I have been reading books in Hungarian over the past three years to keep my Magyar language skills up. Though I am fluent in the language, have lived in the country for nearly a decade, and easily pass as a native, I don’t use the language much because I essentially live in a bubble world here in Hungary.
Off the bat, I have to say that my experience with Hungarian literature thus far has been a little disappointing. Hungarians take pride in their literary culture and often name streets and squares after their authors and poets. However, the little Hungarian literature I have read has been rather dull and mediocre. Or overladen with politics or artifice. Even the supposed masterpieces I have read to date have been mostly meh. Great works of Hungarian literature undoubtedly exist – I guess I just haven’t been lucky enough to pick one up yet.
On that note, I am pleased to report that Ferenc Molnár’s classic youth novel The Paul Street Boys – which I finished yesterday – has bucked the disappointing Magyar literature trend. Though not a masterpiece, the novel is a solid example of excellence in its genre. First published in 1906, The Paul Street Boys remains a staple in grade school curriculums here in Hungary and ranks among the most-read Hungarian novels beyond Hungary’s borders.
I tend to write meandering and overlong book summaries, so I’ll let Wikipedia provide a brief overview of The Paul Street Boys:
The novel is about schoolboys in the Józsefváros neighborhood of Budapest and is set in 1889. The Paul Street Boys spend their free time at the grund, an empty lot that they regard as their “Fatherland.” The story has two main protagonists, János Boka (the honorable leader of the Paul Street Boys) and Ernő Nemecsek (the smallest member of the group).
When the “Redshirts” — another gang of boys, led by Feri Áts, who gather at the nearby botanical gardens—attempt to take over the grund, the Paul Street Boys are forced to defend themselves in military fashion.

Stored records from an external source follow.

import Summits.CriticalPhenomena.PercolationContinuityZ3.Theorems.Transplant.SkelSignClosureCentred
import Summits.CriticalPhenomena.PercolationContinuityZ3.Theorems.Transplant.SkelPhiFaceResidue
import Summits.CriticalPhenomena.PercolationContinuityZ3.Theorems.Transplant.SkelPhiCellsConcGLevels
import Summits.CriticalPhenomena.PercolationContinuityZ3.Theorems.Transplant.SkelChainUP
import HarnessLib

/-!
# D″ node, the (Z″) PARTIAL CLOSURE FROM THE THREE RESIDUES (DPRIME-SCOPE §2 L7′; DP1/DP10): `samePDropOfSkeletonSign_of_concSG_residuesRH` —
# φ-level/`PlanarSkeletonSign` twin of the node of record's `SkelConc.samePDropOfSkeletonConcLt_of_concSG_residuesRH` (SkelConcClosureHab §2):
# the p-free constants (ONE chain accuracy for every corridor-chain length `≤ nmaxC` from `SkelConc.chain_edge_subgraph_UP`, the face accuracy
# from `apply_step_subgraph_UP`, the root-chain accuracies, `K₀`) are produced HERE; the instance receives them and the Step-I′ data and returns,
# at the running density, two-unit cells `P : PCells2`, a schedule `Λ` with `Skelφ.WFS2 P Λ`, `K₀ ≤ P.K`, and the three residues
# `Skel.RootOblT` / `Skelφ.FaceOblR` / `Skel.ReachOblRH` at the scheme `⟨Skelφ.cellGeomSG G Φ.φ P t Λ, q, δ⟩`; hp-8 g30's `Skelφ.kitAtRun_of_oblRH`
# and p2-g7's six records turn that into `KitAtRun`, and `samePDropOfSkeletonSign_of_stepI_run_centred` (p3) into the node

builds on p205010 (kernel theorem, internal audit signed; external expert review pending) — nothing in this file uses p205010.
Lane `prim-bschramm`, seat `prim-bschramm-p3` (gen 7; D″ design owner); helper file (`--supports stmt-CriticalPhenomena-4575`).
* §1 `Skelφ.δUP G hΔ n ε` / `δUP_pos` / `δUP_le_one` / `δUP_spec` (the accuracy of `SkelConc.chain_edge_subgraph_UP G hΔ n hε` as a function — graph +
  degree bound only), `Skelφ.δC G hΔ ε` (`min` over `n ≤ nmaxC`) / `δC_pos` / `δC_le_one` / `δC_le_δUP` / `δC_spec`;
* §2 **`PlanarSkeletonSign.samePDropOfSkeletonSign_of_concSG_residuesRH (hres) : SamePDropOfSkeletonSign`**.
[cite: KozmaNitzan2024, §4 Theorem 6 (pp. 25–31), (30), (32), Lemmas 10–12; §1 p. 2 (approach 1)] [cite: Hutchcroft2016, Thm. 1]
-/

noncomputable section

open MeasureTheory ProbabilityTheory
open scoped ENNReal Classical

namespace Summit.CriticalPhenomena.PercolationContinuityZ3.Theorems.Transplant

open Literature.Probability.Percolation Literature.Probability.LatticeModels SimpleGraph KNCells KNLevels
open Literature.Barriers.CriticalPhenomena (HasExponentialGrowth)
open BoxProdZ2 (ConcRadiiG)

/-! ## §1 Chain accuracies as functions of the graph and a degree bound -/

namespace Skelφ

variable {V : Type} [DecidableEq V] [Countable V] (G : SimpleGraph V) [G.LocallyFinite] {Δ : ℕ} (hΔ : ∀ v, G.degree v ≤ Δ)

/-- **The chain accuracy of `SkelConc.chain_edge_subgraph_UP G hΔ n`** for chains of `n + 1` steps delivering `1 − ε` (`1` off `0 < ε`) — the
φ-level (graph + degree bound) form of `SkelConc.δUP Φ`. [this work] -/
def δUP (n : ℕ) (ε : ℝ) : ℝ :=
  if hε : 0 < ε then Classical.choose (SkelConc.chain_edge_subgraph_UP G hΔ n hε) else 1

/-- `0 < δUP`. [folklore] -/
theorem δUP_pos (n : ℕ) (ε : ℝ) : 0 < δUP G hΔ n ε := by
  unfold δUP; split_ifs with hε
  · exact (Classical.choose_spec (SkelConc.chain_edge_subgraph_UP G hΔ n hε)).1
  · exact one_pos

/-- `δUP ≤ 1`. [folklore] -/
theorem δUP_le_one (n : ℕ) (ε : ℝ) : δUP G hΔ n ε ≤ 1 := by
  unfold δUP; split_ifs with hε
  · exact (Classical.choose_spec (SkelConc.chain_edge_subgraph_UP G hΔ n hε)).2.1
  · exact le_rfl

/-- **Specification of `δUP`** (every `q < 1`, every subgraph `G' ≤ G`, every weighting). [cite: KozmaNitzan2024, §4 Lemma 12 (pp. 23–25)] -/
theorem δUP_spec (n : ℕ) {ε : ℝ} (hε : 0 < ε) :
    ∀ (q : unitInterval), (q : ℝ) < 1 → ∀ (G' : SimpleGraph V) [G'.LocallyFinite], G' ≤ G →
      ∀ (Wt : Sym2 V → unitInterval) (s : Fin (n + 1) → TStep G') (T' : Fin (n + 1) → Finset V) (η : ℝ),
      (∀ i : Fin (n + 1), (s i).L.o = (s 0).L.o) →
      (∀ i : Fin n, T' (Fin.castSucc i) ⊆ (s i.succ).L.X 0) →
      (∀ i : Fin (n + 1), T' i ⊆ (s i).T) →
      (∀ i : Fin (n + 1), (s i).KitsAt Wt q Δ (δUP G hΔ n ε)) →
      η ≤ δUP G hΔ n ε / 2 →
      (∀ i : Fin (n + 1), (prodBernoulli Wt).real (⋃ t ∈ (s i).T \ T' i, openConn (s 0).L.o t) ≤ η) →
      1 - δUP G hΔ n ε < (prodBernoulli Wt).real (s 0).L.reachB →
        1 - ε < (prodBernoulli Wt).real (⋃ t ∈ T' (Fin.last n), openConn (s 0).L.o t) := by
  have e : δUP G hΔ n ε = Classical.choose (SkelConc.chain_edge_subgraph_UP G hΔ n hε) := by unfold δUP; rw [dif_pos hε]
  rw [e]
  exact (Classical.choose_spec (SkelConc.chain_edge_subgraph_UP G hΔ n hε)).2.2

/-- **One corridor-chain accuracy for every length `n ≤ nmaxC`**: `δC := min_{n ≤ nmaxC} δUP n ε`. [this work] -/
def δC (ε : ℝ) : ℝ :=
  ((Finset.range (Skel.nmaxC + 1)).image fun n => δUP G hΔ n ε).min' ⟨δUP G hΔ 0 ε, Finset.mem_image.2 ⟨0, by simp, rfl⟩⟩

/-- `δC ≤ δUP n ε` for every `n ≤ nmaxC`. [folklore] -/
theorem δC_le_δUP (ε : ℝ) {n : ℕ} (hn : n ≤ Skel.nmaxC) : δC G hΔ ε ≤ δUP G hΔ n ε :=
  Finset.min'_le _ _ (Finset.mem_image.2 ⟨n, Finset.mem_range.2 (Nat.lt_succ_of_le hn), rfl⟩)

/-- `0 < δC`. [folklore] -/
theorem δC_pos (ε : ℝ) : 0 < δC G hΔ ε := by
  unfold δC
  refine (Finset.lt_min'_iff _ _).2 fun y hy => ?_
  obtain ⟨n, -, rfl⟩ := Finset.mem_image.1 hy
  exact δUP_pos G hΔ n _

/-- `δC ≤ 1`. [folklore] -/
theorem δC_le_one (ε : ℝ) : δC G hΔ ε ≤ 1 := (δC_le_δUP G hΔ ε (Nat.zero_le _)).trans (δUP_le_one G hΔ 0 _)

/-- **The chain property of every length `n ≤ nmaxC` at the accuracy `δC`**, in every subgraph `G' ≤ G`, for every `q < 1`, delivering `1 − ε`.
[cite: KozmaNitzan2024, §4 Lemma 12 (pp. 23–25)] -/
theorem δC_spec {ε : ℝ} (hε : 0 < ε) {n : ℕ} (hn : n ≤ Skel.nmaxC) {q : unitInterval} (hq1 : (q : ℝ) < 1)
    (G' : SimpleGraph V) [G'.LocallyFinite] (hG' : G' ≤ G) :
    ∀ (Wt : Sym2 V → unitInterval) (s : Fin (n + 1) → TStep G') (T' : Fin (n + 1) → Finset V) (η : ℝ),
      (∀ i : Fin (n + 1), (s i).L.o = (s 0).L.o) →
      (∀ i : Fin n, T' (Fin.castSucc i) ⊆ (s i.succ).L.X 0) →
      (∀ i : Fin (n + 1), T' i ⊆ (s i).T) →
      (∀ i : Fin (n + 1), (s i).KitsAt Wt q Δ (δC G hΔ ε)) →
      η ≤ δC G hΔ ε / 2 →
      (∀ i : Fin (n + 1), (prodBernoulli Wt).real (⋃ t ∈ (s i).T \ T' i, openConn (s 0).L.o t) ≤ η) →
      1 - δC G hΔ ε < (prodBernoulli Wt).real (s 0).L.reachB →
        1 - ε < (prodBernoulli Wt).real (⋃ t ∈ T' (Fin.last n), openConn (s 0).L.o t) := by
  intro Wt s T' η ho hlink hsub hkits hη hexc hsrc
  have hle := δC_le_δUP G hΔ ε hn
  exact δUP_spec G hΔ n hε q hq1 G' hG' Wt s T' η ho hlink hsub (fun i => (hkits i).mono hle) (hη.trans (by linarith)) hexc
    (by linarith)

end Skelφ

/-! ## §2 The D″ node from the three residues at the two-unit concentric scheme -/

namespace PlanarSkeletonSign

/-- **THE D″ v2 PARTIAL CLOSURE, run-restricted habitat form.**  Suppose that for all p-free constants `K₀ δ δ₂ δr` (with their bounds), every
locally finite `G` NOT of exponential growth with a `PlanarSkeletonSign Φ`, every CENTRED base vertex `t` (`Φ.φ t = 0`) and every `0 < p < 1`
with Φ2 (`hC`), the instance names `δI > 0`, `m₀`, receives Step-I′ data `D, off, M₀, n₁` with the seven facts, and returns finite lists
`Sz Sx Sy` (admissible) such that at every `q ∈ [p/2, p]` where the Step-I′ family holds with accuracy `δI` under Φ2 there are two-unit cells
`P : PCells2` and a schedule `Λ` with `Skelφ.WFS2 P Λ`, `K₀ ≤ P.K` and the three residues `Skel.RootOblT … δr`, `Skelφ.FaceOblR … δ₂`,
`Skel.ReachOblRH … δ` at the scheme `⟨Skelφ.cellGeomSG G Φ.φ P t Λ, q, δ⟩` (degree parameter `Φ.Δ`).  Then `SamePDropOfSkeletonSign`.
[cite: KozmaNitzan2024, §4 Theorem 6 (pp. 25–31); §1 p. 2 (approach 1)] -/
theorem samePDropOfSkeletonSign_of_concSG_residuesRH
    (hres : ∀ (K₀ : ℕ) (δ δ₂ : ℝ) (δr : ℕ → ℝ), 0 < δ → δ ≤ 1 → 0 < δ₂ → δ₂ ≤ 1 → (∀ n, 0 < δr n ∧ δr n ≤ 1) →
      ∀ {V : Type} [DecidableEq V] [Countable V] (G : SimpleGraph V) [G.LocallyFinite] (Φ : PlanarSkeletonSign G),
        ¬ HasExponentialGrowth G → ∀ t ∈ Φ.types, Φ.φ t = 0 → ∀ p : unitInterval, 0 < (p : ℝ) → (p : ℝ) < 1 →
          ∀ hC : Φ.CylSubcritical p,
            ∃ (δI : ℝ) (m₀ : ℕ), 0 < δI ∧
              ∀ (D : Skelφ.StepI.Data V) (off M₀ n₁ : ℕ), m₀ ≤ D.k → 1 ≤ D.k → D.R = Skelφ.fatRadius Φ.frame hC →
                D.Λ = Skelφ.fatSeqOff Φ.frame hC off → D.k < M₀ → D.k < n₁ → (∀ ℓ, D.k ≤ D.Gb ℓ ∧ D.k ≤ D.Fb ℓ) →
                ∃ Sz Sx Sy : Finset ℕ, (∀ M ∈ Sz, M₀ ≤ M) ∧ (∀ ℓ ∈ Sx, n₁ ≤ ℓ) ∧ (∀ ℓ ∈ Sy, n₁ ≤ ℓ) ∧
                  ∀ q : unitInterval, (p : ℝ) / 2 ≤ q → (q : ℝ) ≤ p →
                    (∀ i ∈ Skelφ.StepI.index Φ.types Sz Sx Sy,
                      1 - δI < (bondPercolation G q).real (Skelφ.StepI.event G Φ.φ D i)) →
                    Φ.CylSubcritical q →
                      ∃ (P : PCells2) (Λ : ConcRadiiG), Skelφ.WFS2 P Λ ∧ K₀ ≤ P.K ∧
                        Skel.RootOblT G (⟨Skelφ.cellGeomSG G Φ.φ P t Λ, q, δ⟩ : KSchA V ℕ) Φ.Δ δr ∧
                        Skelφ.FaceOblR G Φ.φ (⟨Skelφ.cellGeomSG G Φ.φ P t Λ, q, δ⟩ : KSchA V ℕ) (Skelφ.faceDataSG G Φ.φ P t Λ) Φ.Δ δ₂ ∧
                        Skel.ReachOblRH G (⟨Skelφ.cellGeomSG G Φ.φ P t Λ, q, δ⟩ : KSchA V ℕ) (Skelφ.faceDataSG G Φ.φ P t Λ) Φ.Δ δ) :
    SamePDropOfSkeletonSign := by
  refine samePDropOfSkeletonSign_of_stepI_run_centred fun {V} _ _ G _ Φ hg t ht h0 p hp0 hp1 hU hC hθ => ?_
  -- the p-free constants (`Φ.Δ` is the degree parameter; one chain accuracy for every corridor-chain length `≤ nmaxC`)
  have hε' : (0 : ℝ) < (1 / 2) ^ 35 := by positivity
  have hΔ : ∀ v, G.degree v ≤ Φ.Δ := Φ.degree_le
  obtain ⟨δ, hδ0, hδ1, hchainH⟩ : ∃ δ : ℝ, 0 < δ ∧ δ ≤ 1 ∧ ∀ n ≤ Skel.nmaxC, ∀ (q : unitInterval), (q : ℝ) < 1 →
      ∀ (G' : SimpleGraph V) [G'.LocallyFinite], G' ≤ G →
        ∀ (Wt : Sym2 V → unitInterval) (s : Fin (n + 1) → TStep G') (T' : Fin (n + 1) → Finset V) (η : ℝ),
        (∀ i : Fin (n + 1), (s i).L.o = (s 0).L.o) →
        (∀ i : Fin n, T' (Fin.castSucc i) ⊆ (s i.succ).L.X 0) →
        (∀ i : Fin (n + 1), T' i ⊆ (s i).T) →
        (∀ i : Fin (n + 1), (s i).KitsAt Wt q Φ.Δ δ) →
        η ≤ δ / 2 →
        (∀ i : Fin (n + 1), (prodBernoulli Wt).real (⋃ t ∈ (s i).T \ T' i, openConn (s 0).L.o t) ≤ η) →
        1 - δ < (prodBernoulli Wt).real (s 0).L.reachB →
          1 - (1 / 2 : ℝ) ^ 35 < (prodBernoulli Wt).real (⋃ t ∈ T' (Fin.last n), openConn (s 0).L.o t) :=
    ⟨Skelφ.δC G hΔ ((1 / 2) ^ 35), Skelφ.δC_pos G hΔ _, Skelφ.δC_le_one G hΔ _,
      fun n hn q hq1 G' _ hG' => Skelφ.δC_spec G hΔ hε' hn hq1 G' hG'⟩
  obtain ⟨δ₂, hδ₂0, hδ₂1, hstep⟩ := SkelConc.apply_step_subgraph_UP G hΔ (half_pos hδ0)
  have hrc := fun n : ℕ => SkelConc.chain_edge_subgraph_UP G hΔ n hδ0
  choose δr hδr0 hδr1 hchainr using hrc
  obtain ⟨K₀, hK₀⟩ := exists_pow_lt_of_lt_one hε' (show 1 - δ₂ < 1 by linarith)
  -- the instance at `p`
  obtain ⟨δI, m₀, hδI, hS⟩ := hres K₀ δ δ₂ δr hδ0 hδ1 hδ₂0 hδ₂1 (fun n => ⟨hδr0 n, hδr1 n⟩) G Φ hg t ht h0 p hp0 hp1 hC
  refine ⟨δI, m₀, hδI, fun D off M₀ n₁ hk₀ hk₁ hR hΛ hM₀ hn₁ hGF => ?_⟩
  obtain ⟨Sz, Sx, Sy, hSz, hSx, hSy, hB⟩ := hS D off M₀ n₁ hk₀ hk₁ hR hΛ hM₀ hn₁ hGF
  refine ⟨Sz, Sx, Sy, hSz, hSx, hSy, fun q hq1 hq2 hcq hCq => ?_⟩
  -- (B) at `q`
  have hq1' : (q : ℝ) < 1 := lt_of_le_of_lt hq2 hp1
  obtain ⟨P, Λ, hWF, hK, hroot, hfaceO, hreachO⟩ := hB q hq1 hq2 hcq hCq
  have hlip : Skelφ.Lip G Φ.φ := Φ.toPlanarSkeletonNeg.lip_skelφ
  have hsteps : Skelφ.Steps G Φ.φ := Φ.toPlanarSkeletonNeg.steps_skelφ
  refine ⟨ℕ, ⟨Skelφ.cellGeomSG G Φ.φ P t Λ, q, δ⟩, Skelφ.faceDataSG G Φ.φ P t Λ, Skelφ.levelDataS Φ.φ P, (1 / 2) ^ 35, δ₂, rfl, rfl,
    Skelφ.runGeomSG P t, Skelφ.anchGeomSG P t, Skelφ.sepGeom₂SG P t hWF h0 hsteps, Skelφ.exitGeomSG P t hWF hlip,
    Skelφ.stepsGeomSG P t hWF hsteps, Skelφ.levelGeomSG P t hWF hlip, hδ1, hε'.le, hδ₂1, ?_, ?_⟩
  · -- `4((1-δ₂)^K + 2⁻³⁵) ≤ 2⁻³²` since `K ≥ K₀`
    have hKpow : (1 - δ₂) ^ P.K ≤ (1 / 2 : ℝ) ^ 35 :=
      (pow_le_pow_of_le_one (by linarith) (by linarith) hK).trans hK₀.le
    have h32 : (4 : ℝ) * ((1 / 2) ^ 35 + (1 / 2) ^ 35) = (1 / 2) ^ 32 := by norm_num
    show 4 * ((1 - δ₂) ^ P.K + (1 / 2 : ℝ) ^ 35) ≤ (1 / 2) ^ 32
    linarith
  · exact Skelφ.kitAtRun_of_oblRH (S := ⟨Skelφ.cellGeomSG G Φ.φ P t Λ, q, δ⟩) hlip le_rfl
      (fun c Rπ => hstep q hq1' (Skel.winGraph G c Rπ) (Skel.winGraph_le G c Rπ))
      (fun n hn Ω => hchainH n hn q hq1' (Skel.winGraphIn G Ω) (Skel.winGraphIn_le G Ω))
      (fun n c Rπ => hchainr n q hq1' (Skel.winGraph G c Rπ) (Skel.winGraph_le G c Rπ)) hroot hfaceO hreachO

end PlanarSkeletonSign

end Summit.CriticalPhenomena.PercolationContinuityZ3.Theorems.Transplant

end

Although the Paul Street Boys win the war, and little Nemecsek repeatedly demonstrates that his bravery and loyalty surpass his size, the book ends in tragedy: Nemecsek dies of the pneumonia he caught in the conflict.
At the very end of the book, Boka also learns that a tenement building will soon be erected on the grund lot, meaning that the boys' heroic struggle to defend it and Nemecsek's sacrifice was in vain.
The novel’s ending addresses the inherent insufficiency of mortal life in this-world of continual change and entropy -- which is quite a way to end a youth novel!
Eventually, the external world will abandon us. We will inevitably lose everything we work and struggle for. All that we defend will one day be taken from us. The people we love will all die just as we will die. Our little pieces of heaven on earth will disappear and become something else.
The final sentence of the novel captures this quite subtly yet brilliantly (my translation from the original):
Boka János komolyan nézett maga elé a padra, és most először kezdett derengeni egyszerű gyereklelkében a sejtés arról, hogy tulajdonképpen mi is az élet, amelynek mindnyájan küzdő, hol bánatos, hol vidám szolgái vagyunk.
János Boka looked earnestly at the bench in front of him, and for the first time, his simple child soul experienced a sense of what life is and what we, as its servants, struggle against, sometimes sadly, sometimes happily.
Ferenc Molnár ends The Paul Street Boys there. He makes no mention of the choices available to Boka after the boy experiences that sense of what life is, but I hope one of the choices would lead Boka to the eventual realization that he is not merely "life's servant" and that what life is is not all life is.
Yet, hoping Boka will find Christ is not enough.
Boka must find the internal Christ because if his faith finds Christ only in the external world, he will eventually lose Christ, too -- one day.